Preparing Places365 Dataset. The dataset can be downloaded from here. The training set has approximately 1.8 million images from 365 scene categories, where there are at most 5,000 images per category. We adopt the places365-Standard datasets (small images 256 * 256 version) to train and validate our proposed method. The dataset should be arranged in the same directory structure as

datasets
    ｜- places365
        |- data_256
            |- a
                |- airport_terminal
                    |- <image_id>.jpg
                    |- <image_id>.jpg
                |- airplane_cabin
                    |- <image_id>.jpg
                    |- <image_id>.jpg
                |- ...
            |- ...
        |- val_256
            |- <image_id>.jpg
            |- <image_id>.jpg

Preparing CelebA Dataset. The dataset can be downloaded from here. This dataset contains more than 200,000 large-scale facial celebrity images. We adopt 162,770 for training and 19,961 for test. The dataset should be arranged in the same directory structure as

datasets
    ｜- celeba_dataset
        |- train
           |- <image_id>.jpg
           |- <image_id>.jpg
        |- val
           |- <image_id>.jpg
           |- <image_id>.jpg
        |- test
           |- <image_id>.jpg
           |- <image_id>.jpg

Preparing Paris Street View (PSV) Dataset. The dataset can be downloaded from here. The training and test set includes 14,900 and 100 images, respectively. This dataset was collected from the street views of Paris, taking a large number of buildings, and structure information, such as windows and doors. The dataset should be arranged in the same directory structure as

datasets
    ｜- psv_dataset
        |- train
           |- <image_id>.jpg
           |- <image_id>.jpg
        |- test
           |- <image_id>.jpg
           |- <image_id>.jpg

Preparing Mask Dataset. The dataset can be downloaded from here. This mask dataset contains 12,000 irregular masks grouped into six intervals according to the mask area on the total image size, where each interval has 2,000 masks. We employed three intervals (20-30%, 30-40%, and 40-50%) for test. The dataset should be arranged in the same directory structure as

datasets
    ｜- test_mask
        |- mask
            |- testing_mask_dataset
                |- 10-20
                    |- <mask_id>.png
                    |- <mask_id>.png                   
                |- 20-30
                    |- <mask_id>.png
                    |- <mask_id>.png
                |- ...

Or you can use the dataset grouped into directories per interval here.
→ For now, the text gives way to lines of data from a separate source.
/-! ### 3. Elements of `O` outside `ℤ + q O₀`, and what the division-ring field says about them -/

/-- A cyclic-quotient bound: if `K ≤ A` are subgroups of an additive group, `g ∈ A` with `n • g ∈ K`
(`n ≠ 0`), and every `a ∈ A` is congruent to an integer multiple of `g` modulo `K`, then
`[A : K] ≤ n`. [folklore] -/
private theorem relIndex_le_of_forall_sub_zsmul_mem {G : Type*} [AddCommGroup G] {K A : AddSubgroup G}
    {g : G} (hg : g ∈ A) {n : ℕ} (hn : n ≠ 0) (hng : (n : ℤ) • g ∈ K)
    (hgen : ∀ a ∈ A, ∃ k : ℤ, a - k • g ∈ K) : K.relIndex A ≤ n := by
  classical
  rw [AddSubgroup.relIndex, AddSubgroup.index_eq_card]
  set f : Fin n → A ⧸ K.addSubgroupOf A := fun i =>
    QuotientAddGroup.mk ⟨((i : ℕ) : ℤ) • g, A.zsmul_mem hg _⟩ with hf
  have hsurj : Function.Surjective f := by
    intro x
    obtain ⟨⟨a, ha⟩, rfl⟩ := QuotientAddGroup.mk_surjective x
    obtain ⟨k, hk⟩ := hgen a ha
    have hn' : (0 : ℤ) < n := by exact_mod_cast Nat.pos_of_ne_zero hn
    refine ⟨⟨(k % n).toNat, ?_⟩, ?_⟩
    · have := Int.emod_lt_of_pos k hn'
      omega
    · rw [hf]
      apply Eq.symm
      rw [QuotientAddGroup.eq, AddSubgroup.mem_addSubgroupOf]
      change -a + ((((k % n).toNat : ℕ) : ℤ) • g) ∈ K
      have hcast : (((k % n).toNat : ℕ) : ℤ) = k % n := Int.toNat_of_nonneg (Int.emod_nonneg k hn'.ne')
      rw [hcast]
      have hk' : k % n = k - n * (k / n) := by rw [Int.emod_def]
      have : -a + (k % ↑n) • g = -(a - k • g) - (k / n) • ((n : ℤ) • g) := by
        rw [hk', sub_smul, smul_smul, mul_comm]; abel
      rw [this]
      exact K.sub_mem (K.neg_mem hk) (K.zsmul_mem hng _)
  calc Nat.card (A ⧸ K.addSubgroupOf A) ≤ Nat.card (Fin n) := Nat.card_le_card_of_surjective f hsurj
    _ = n := by rw [Nat.card_eq_fintype_card, Fintype.card_fin]

/-- `[O₀ : q O₀] = q⁴` for the hull (`[I : α I] = nrd(α)²` with `α = q`, `nrd q = q²`).
[cite: VignerasLNM800, Ch. I §1 (N = n²)] -/
theorem relIndex_smul_hull {q : ℕ} (hq : q ≠ 0) :
    (((q : ℕ) : ℤ) • X.O₀).toAddSubgroup.relIndex X.O₀.toAddSubgroup = q ^ 4 := by
  haveI : Nontrivial X.B := Module.nontrivial_of_finrank_pos (R := ℚ)
    (by rw [IsQuaternionAlgebra.finrank_eq_four (K := ℚ) (D := X.B)]; norm_num)
  have hunit : IsUnit (algebraMap ℚ X.B q) := (IsUnit.mk0 (q : ℚ) (by exact_mod_cast hq)).map _
  set α : (X.B)ˣ := hunit.unit with hα
  have hαval : (α : X.B) = algebraMap ℚ X.B q := hunit.unit_spec
  have key : ∀ y : X.B, (α : X.B) • y = ((q : ℕ) : ℤ) • y := fun y => by
    rw [smul_eq_mul, hαval, Algebra.algebraMap_eq_smul_one, smul_mul_assoc, one_mul,
      ← Int.cast_smul_eq_zsmul ℚ]
    push_cast; rfl
  have hαO : (α : X.B) ∈ Brandt.leftOrder X.O₀ := by
    intro m hm
    rw [← smul_eq_mul, key]
    exact X.O₀.smul_mem _ hm
  have heq : (α • X.O₀ : Submodule ℤ X.B) = ((q : ℕ) : ℤ) • X.O₀ := by
    ext x
    rw [Units.smul_def, Submodule.mem_smul_pointwise_iff_exists, Submodule.mem_smul_pointwise_iff_exists]
    simp_rw [key]
  have h := Brandt.cast_relIndex_units_smul_eq_reducedNorm_sq X.isEichlerOrder.isOrder.isFullLattice hαO
  rw [heq, hαval, reducedNorm_algebraMap] at h
  have h' : ((((q : ℕ) : ℤ) • X.O₀).toAddSubgroup.relIndex X.O₀.toAddSubgroup : ℚ) = ((q ^ 4 : ℕ) : ℚ) := by
    rw [h]; push_cast; ring
  exact_mod_cast h'

/-- **For every Cartan prime `q ∈ C` some `η ∈ O` lies outside `ℤ + q O₀`.** The index identity
`[O₀ : O] = ∏_{q'} q'²` gives `[O₀ : O + q² O₀] = q²` (`relIndex_sup_smul_eq`), so
`[O + q O₀ : q O₀] ≥ q⁴ / q² = q²`; but if `O ⊆ ℤ + q O₀` this quotient is cyclic, generated by `1`,
of order `≤ q`. (At `q` the Cartan order is `ℤ_{q²} + q O₀,q`, whose residue ring is the FIELD `𝔽_{q²}`,
not `𝔽_q`.) [cite: KohenPacetti2016, §1.1 (non-split Cartan orders)] -/
theorem exists_mem_O_not_mem_int_add_smul {q : ℕ} (hq : q ∈ C) :
    ∃ η ∈ X.O, ∀ a : ℤ, ¬ ∃ y ∈ X.O₀, η - (a : ℤ) • (1 : X.B) = (q : ℤ) • y := by
  classical
  by_contra hcon
  push Not at hcon
  have hqp : q.Prime := (X.coprime q hq).1
  set K : Submodule ℤ X.B := ((q : ℕ) : ℤ) • X.O₀ with hK
  set R : Submodule ℤ X.B := X.O ⊔ K with hR
  have hKle : K ≤ X.O₀ := Submodule.smul_le_self_of_tower _ X.O₀
  have hRle : R ≤ X.O₀ := sup_le X.le hKle
  have hKR : K ≤ R := le_sup_right
  -- the cofactor `N' = ∏_{q' ≠ q} q'`
  set N' : ℕ := ∏ q' ∈ C.erase q, q' with hN'
  have hN'0 : N' ≠ 0 := Finset.prod_ne_zero_iff.mpr fun q' hq' =>
    (X.coprime q' (Finset.mem_of_mem_erase hq')).1.ne_zero
  have hcop : Nat.Coprime q N' := by
    rw [hN']
    exact Nat.Coprime.prod_right fun q' hq' =>
      (Nat.coprime_primes hqp (X.coprime q' (Finset.mem_of_mem_erase hq')).1).mpr
        (Finset.ne_of_mem_erase hq').symm
  have hidx : X.O.toAddSubgroup.relIndex X.O₀.toAddSubgroup = (q * N') ^ 2 := by
    rw [X.relIndex_eq, Finset.prod_pow, ← Finset.mul_prod_erase C (fun q' => q') hq]
  obtain ⟨h1, -⟩ := relIndex_sup_smul_eq X.le hqp.ne_zero hN'0 hcop hidx
  -- `[O₀ : R] ∣ q²`
  have hle2 : X.O ⊔ ((q ^ 2 : ℕ) : ℤ) • X.O₀ ≤ R := by
    refine sup_le le_sup_left fun x hx => ?_
    obtain ⟨y, hy, rfl⟩ := (Submodule.mem_smul_pointwise_iff_exists x _ X.O₀).mp hx
    refine Submodule.mem_sup_right ((Submodule.mem_smul_pointwise_iff_exists _ _ X.O₀).mpr
      ⟨((q : ℕ) : ℤ) • y, X.O₀.smul_mem _ hy, ?_⟩)
    rw [smul_smul]; push_cast; ring_nf
  have hRdvd : R.toAddSubgroup.relIndex X.O₀.toAddSubgroup ∣ q ^ 2 := by
    rw [← h1]
    exact AddSubgroup.relIndex_dvd_of_le_left (L := X.O₀.toAddSubgroup) hle2
  -- `[R : K] · [O₀ : R] = q⁴`
  have hmul := AddSubgroup.relIndex_mul_relIndex K.toAddSubgroup R.toAddSubgroup X.O₀.toAddSubgroup hKR hRle
  rw [X.relIndex_smul_hull hqp.ne_zero] at hmul
  -- hence `q² ≤ [R : K]`
  have hge : q ^ 2 ≤ K.toAddSubgroup.relIndex R.toAddSubgroup := by
    obtain ⟨c, hc⟩ := hRdvd
    have hc0 : c ≠ 0 := by
      rintro rfl
      rw [mul_zero] at hc
      exact pow_ne_zero 2 hqp.ne_zero hc
    have hq4 : K.toAddSubgroup.relIndex R.toAddSubgroup * q ^ 2 = q ^ 2 * c * q ^ 2 := by
      calc K.toAddSubgroup.relIndex R.toAddSubgroup * q ^ 2
          = K.toAddSubgroup.relIndex R.toAddSubgroup * (R.toAddSubgroup.relIndex X.O₀.toAddSubgroup * c) := by
            rw [← hc]
        _ = q ^ 4 * c := by rw [← mul_assoc, hmul]
        _ = q ^ 2 * c * q ^ 2 := by ring
    have hKR_eq : K.toAddSubgroup.relIndex R.toAddSubgroup = q ^ 2 * c :=
      Nat.eq_of_mul_eq_mul_right (pow_pos hqp.pos 2) hq4
    rw [hKR_eq]
    exact Nat.le_mul_of_pos_right _ (Nat.pos_of_ne_zero hc0)
  -- but `[R : K] ≤ q`: `R/K` is generated by the class of `1`, killed by `q`
  have hle : K.toAddSubgroup.relIndex R.toAddSubgroup ≤ q := by
    refine relIndex_le_of_forall_sub_zsmul_mem (g := (1 : X.B))
      (Submodule.mem_sup_left X.isOrder.one_mem) hqp.ne_zero
      (Submodule.smul_mem_pointwise_smul _ _ X.O₀ X.isEichlerOrder.isOrder.one_mem) ?_
    intro a ha
    obtain ⟨o, ho, k, hk, rfl⟩ := Submodule.mem_sup.mp ha
    obtain ⟨c, y, hy, hc⟩ := hcon o ho
    refine ⟨c, ?_⟩
    have : o + k - c • (1 : X.B) = (o - (c : ℤ) • 1) + k := by abel
    rw [this, hc]
    exact K.add_mem (Submodule.smul_mem_pointwise_smul y _ X.O₀ hy) hk
  have : q ^ 2 ≤ q := hge.trans hle
  have hq2 : 2 ≤ q := hqp.two_le
  nlinarith

/-- If `w₁ ∈ O₀`, `w₂ ∈ O` with `w₂ ∉ q O₀` and `w₁ w₂ ∈ q O₀`, then `w₁ ∈ q O₀` — `w₂` is invertible
modulo `q O₀` by `isDivisionRing_mod`. [cite: KohenPacetti2016, §1.1] -/
theorem exists_eq_smul_of_mul {q : ℕ} (hq : q ∈ C) {w₁ w₂ : X.B} (hw₁ : w₁ ∈ X.O₀) (hw₂ : w₂ ∈ X.O)
    (hw₂q : ¬ ∃ y ∈ X.O₀, w₂ = (q : ℤ) • y) (h : ∃ y ∈ X.O₀, w₁ * w₂ = (q : ℤ) • y) :
    ∃ y ∈ X.O₀, w₁ = (q : ℤ) • y := by
  obtain ⟨z, hz, y₁, hy₁, hzy⟩ := X.isDivisionRing_mod q hq w₂ hw₂ hw₂q
  obtain ⟨y, hy, hyw⟩ := h
  refine ⟨y * z - w₁ * y₁, X.O₀.sub_mem (X.isEichlerOrder.isOrder.mul_mem _ hy _ (X.le hz))
    (X.isEichlerOrder.isOrder.mul_mem _ hw₁ _ hy₁), ?_⟩
  have e : w₁ * (w₂ * z - 1) = w₁ * ((q : ℤ) • y₁) := by rw [hzy]
  rw [mul_sub, mul_one, ← mul_assoc, hyw, mul_smul_comm] at e
  rw [smul_sub, ← e, smul_mul_assoc]
  abel

/-- `η² = t η − n` for `trd η = t`, `nrd η = n` (integer form of `x² = trd(x) x − nrd(x)`).
[cite: VignerasLNM800, Ch. I §1 Lemme 1.1] -/
theorem mul_self_eq_of_int {η : X.B} {t n : ℤ} (ht : reducedTrace ℚ X.B η = t)
    (hn : reducedNorm ℚ X.B η = n) : η * η = (t : ℤ) • η - (n : ℤ) • (1 : X.B) := by
  rw [mul_self_eq_reducedTrace_mul_sub_reducedNorm ℚ X.B η, ht, hn, Algebra.algebraMap_eq_smul_one,
    Algebra.algebraMap_eq_smul_one, smul_mul_assoc, one_mul, Int.cast_smul_eq_zsmul, Int.cast_smul_eq_zsmul]

/-- **Trace and norm of `η ∈ O ∖ (ℤ + q O₀)`, odd `q`: `disc(η) = t² − 4n ≢ 0 (mod q)`.** Otherwise
`w = 2η − t` has `w² = t² − 4n ∈ q O₀` and `w ∉ q O₀`, contradicting the division-ring field (the
residue ring of the Cartan order at `q` is the field `𝔽_{q²}`, in which `η̄ ∉ 𝔽_q` generates).
[cite: KohenPacetti2016, §1.1] -/
theorem not_dvd_disc_of_not_mem {q : ℕ} (hq : q ∈ C) (hq2 : q ≠ 2) {η : X.B} (hη : η ∈ X.O)
    (hηq : ∀ a : ℤ, ¬ ∃ y ∈ X.O₀, η - (a : ℤ) • (1 : X.B) = (q : ℤ) • y) {t n : ℤ}
    (ht : reducedTrace ℚ X.B η = t) (hn : reducedNorm ℚ X.B η = n) : ¬ (q : ℤ) ∣ t ^ 2 - 4 * n := by
  rintro ⟨k, hk⟩
  have hqp : q.Prime := (X.coprime q hq).1
  have hO₀ := X.isEichlerOrder.isOrder
  have hsq := X.mul_self_eq_of_int ht hn
  set w : X.B := (2 : ℤ) • η - (t : ℤ) • (1 : X.B) with hw
  have hwO : w ∈ X.O := X.O.sub_mem (X.O.smul_mem _ hη) (X.O.smul_mem _ X.isOrder.one_mem)
  have hww : w * w = (q : ℤ) • ((k : ℤ) • (1 : X.B)) := by
    have e1 : w * w = (t ^ 2 - 4 * n : ℤ) • (1 : X.B) := by
      rw [hw]
      simp only [sub_mul, mul_sub, smul_mul_assoc, mul_smul_comm, one_mul, mul_one, hsq]
      module
    rw [e1, hk, smul_smul]
  -- `w ∉ q O₀`
  have hwq : ¬ ∃ y ∈ X.O₀, w = (q : ℤ) • y := by
    rintro ⟨y, hy, hwy⟩
    obtain ⟨m, hm⟩ : ∃ m : ℤ, (q : ℤ) = 2 * m - 1 := by
      obtain ⟨m, hm⟩ := hqp.eq_two_or_odd'.resolve_left hq2
      exact ⟨(m : ℤ) + 1, by rw [hm]; push_cast; ring⟩
    apply hηq (m * t)
    refine ⟨m • y - η, X.O₀.sub_mem (X.O₀.smul_mem _ hy) (X.le hη), ?_⟩
    have e1 : (2 : ℤ) • η - (t : ℤ) • (1 : X.B) = (q : ℤ) • y := by rw [← hwy]
    rw [hm] at e1 ⊢
    linear_combination (norm := module) m • e1
  obtain ⟨y, hy, hwy⟩ := X.exists_eq_smul_of_mul hq (X.le hwO) hwO hwq
    ⟨(k : ℤ) • (1 : X.B), X.O₀.smul_mem _ hO₀.one_mem, hww⟩
  exact hwq ⟨y, hy, hwy⟩

/-- **Trace and norm of `η ∈ O ∖ (ℤ + 2 O₀)` at the Cartan prime `2`: both are odd** (the residue of
`η` generates `𝔽₄ ⊂ M₂(𝔽₂)`, minimal polynomial `X² + X + 1`). [cite: KohenPacetti2016, §1.1] -/
theorem odd_trace_norm_of_not_mem (hq : 2 ∈ C) {η : X.B} (hη : η ∈ X.O)
    (hηq : ∀ a : ℤ, ¬ ∃ y ∈ X.O₀, η - (a : ℤ) • (1 : X.B) = ((2 : ℕ) : ℤ) • y) {t n : ℤ}
    (ht : reducedTrace ℚ X.B η = t) (hn : reducedNorm ℚ X.B η = n) : ¬ (2 : ℤ) ∣ t ∧ ¬ (2 : ℤ) ∣ n := by
  have hO₀ := X.isEichlerOrder.isOrder
  have hsq := X.mul_self_eq_of_int ht hn
  constructor
  · -- `t` odd
    rintro ⟨s, hs⟩
    set w : X.B := η - (s : ℤ) • (1 : X.B) with hw
    have hwO : w ∈ X.O := X.O.sub_mem hη (X.O.smul_mem _ X.isOrder.one_mem)
    have hwq : ¬ ∃ y ∈ X.O₀, w = ((2 : ℕ) : ℤ) • y := hηq s
    have hww : w * w = (s ^ 2 - n : ℤ) • (1 : X.B) := by
      rw [hw]
      simp only [sub_mul, mul_sub, smul_mul_assoc, mul_smul_comm, one_mul, mul_one, hsq, hs]
      module
    rcases Int.even_or_odd (s ^ 2 - n) with ⟨k, hk⟩ | ⟨k, hk⟩
    · -- `w² ∈ 2 O₀`
      have h2 : ∃ y ∈ X.O₀, w * w = ((2 : ℕ) : ℤ) • y :=
        ⟨(k : ℤ) • (1 : X.B), X.O₀.smul_mem _ hO₀.one_mem, by rw [hww, hk]; module⟩
      obtain ⟨y, hy, hwy⟩ := X.exists_eq_smul_of_mul hq (X.le hwO) hwO hwq h2
      exact hwq ⟨y, hy, hwy⟩
    · -- `w' = w − 1`, `w'² = w² − 2w + 1 ∈ 2 O₀`
      set w' : X.B := η - ((s + 1 : ℤ)) • (1 : X.B) with hw'
      have hw'O : w' ∈ X.O := X.O.sub_mem hη (X.O.smul_mem _ X.isOrder.one_mem)
      have hw'q : ¬ ∃ y ∈ X.O₀, w' = ((2 : ℕ) : ℤ) • y := hηq (s + 1)
      have hw'w : w' = w - 1 := by rw [hw', hw, add_smul, one_smul]; abel
      have hww' : w' * w' = ((2 : ℕ) : ℤ) • (((k + 1 : ℤ)) • (1 : X.B) - w) := by
        have e1 : (w - 1) * (w - 1) = w * w - w - w + 1 := by noncomm_ring
        rw [hw'w, e1, hww, hk]
        module
      obtain ⟨y, hy, hwy⟩ := X.exists_eq_smul_of_mul hq (X.le hw'O) hw'O hw'q
        ⟨(k + 1 : ℤ) • (1 : X.B) - w, X.O₀.sub_mem (X.O₀.smul_mem _ hO₀.one_mem) (X.le hwO), hww'⟩
      exact hw'q ⟨y, hy, hwy⟩
  · -- `n` odd
    rintro ⟨k, hk⟩
    set w₂ : X.B := η - (t : ℤ) • (1 : X.B) with hw₂
    have hw₂O : w₂ ∈ X.O := X.O.sub_mem hη (X.O.smul_mem _ X.isOrder.one_mem)
    have hw₂q : ¬ ∃ y ∈ X.O₀, w₂ = ((2 : ℕ) : ℤ) • y := hηq t
    have hprod : ∃ y ∈ X.O₀, η * w₂ = ((2 : ℕ) : ℤ) • y := by
      refine ⟨(-k : ℤ) • (1 : X.B), X.O₀.smul_mem _ hO₀.one_mem, ?_⟩
      rw [hw₂, mul_sub, hsq, mul_smul_comm, mul_one, hk]
      module
    obtain ⟨y, hy, hηy⟩ := X.exists_eq_smul_of_mul hq (X.le hη) hw₂O hw₂q hprod
    exact hηq 0 ⟨y, hy, by rw [zero_smul, sub_zero, hηy]⟩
Results and Models for VHII efficient

Places val

The trained model can be download: places

Model	Seed	Mask set	FID ↓	LPIPS ↓	PSNR ↑	SSIM ↑	Model Size (Mb)	FLOPS (G)	# Params (M)	Config
VHII efficient	0	20-30	1.1783	0.0649	26.4769	0.8922	71	150.272	17.552	config
VHII efficient	0	30-40	2.3969	0.0995	24.1554	0.8368	71	150.272	17.552	config
VHII efficient	0	40-50	4.6187	0.1404	22.3163	0.7751	71	150.272	17.552	config
VHII efficient	42	20-30	1.1806	0.0650	26.4727	0.8922	71	150.272	17.552	config
VHII efficient	42	30-40	2.4146	0.0996	24.1472	0.8366	71	150.272	17.552	config
VHII efficient	42	40-50	4.6141	0.1405	22.3215	0.7750	71	150.272	17.552	config
VHII efficient	123	20-30	1.1767	0.0650	26.4536	0.8920	71	150.272	17.552	config
VHII efficient	123	30-40	2.4125	0.0998	24.1337	0.8366	71	150.272	17.552	config
VHII efficient	123	40-50	4.6877	0.1407	22.3123	0.7749	71	150.272	17.552	config

Celeba test

The trained model can be download: celeba.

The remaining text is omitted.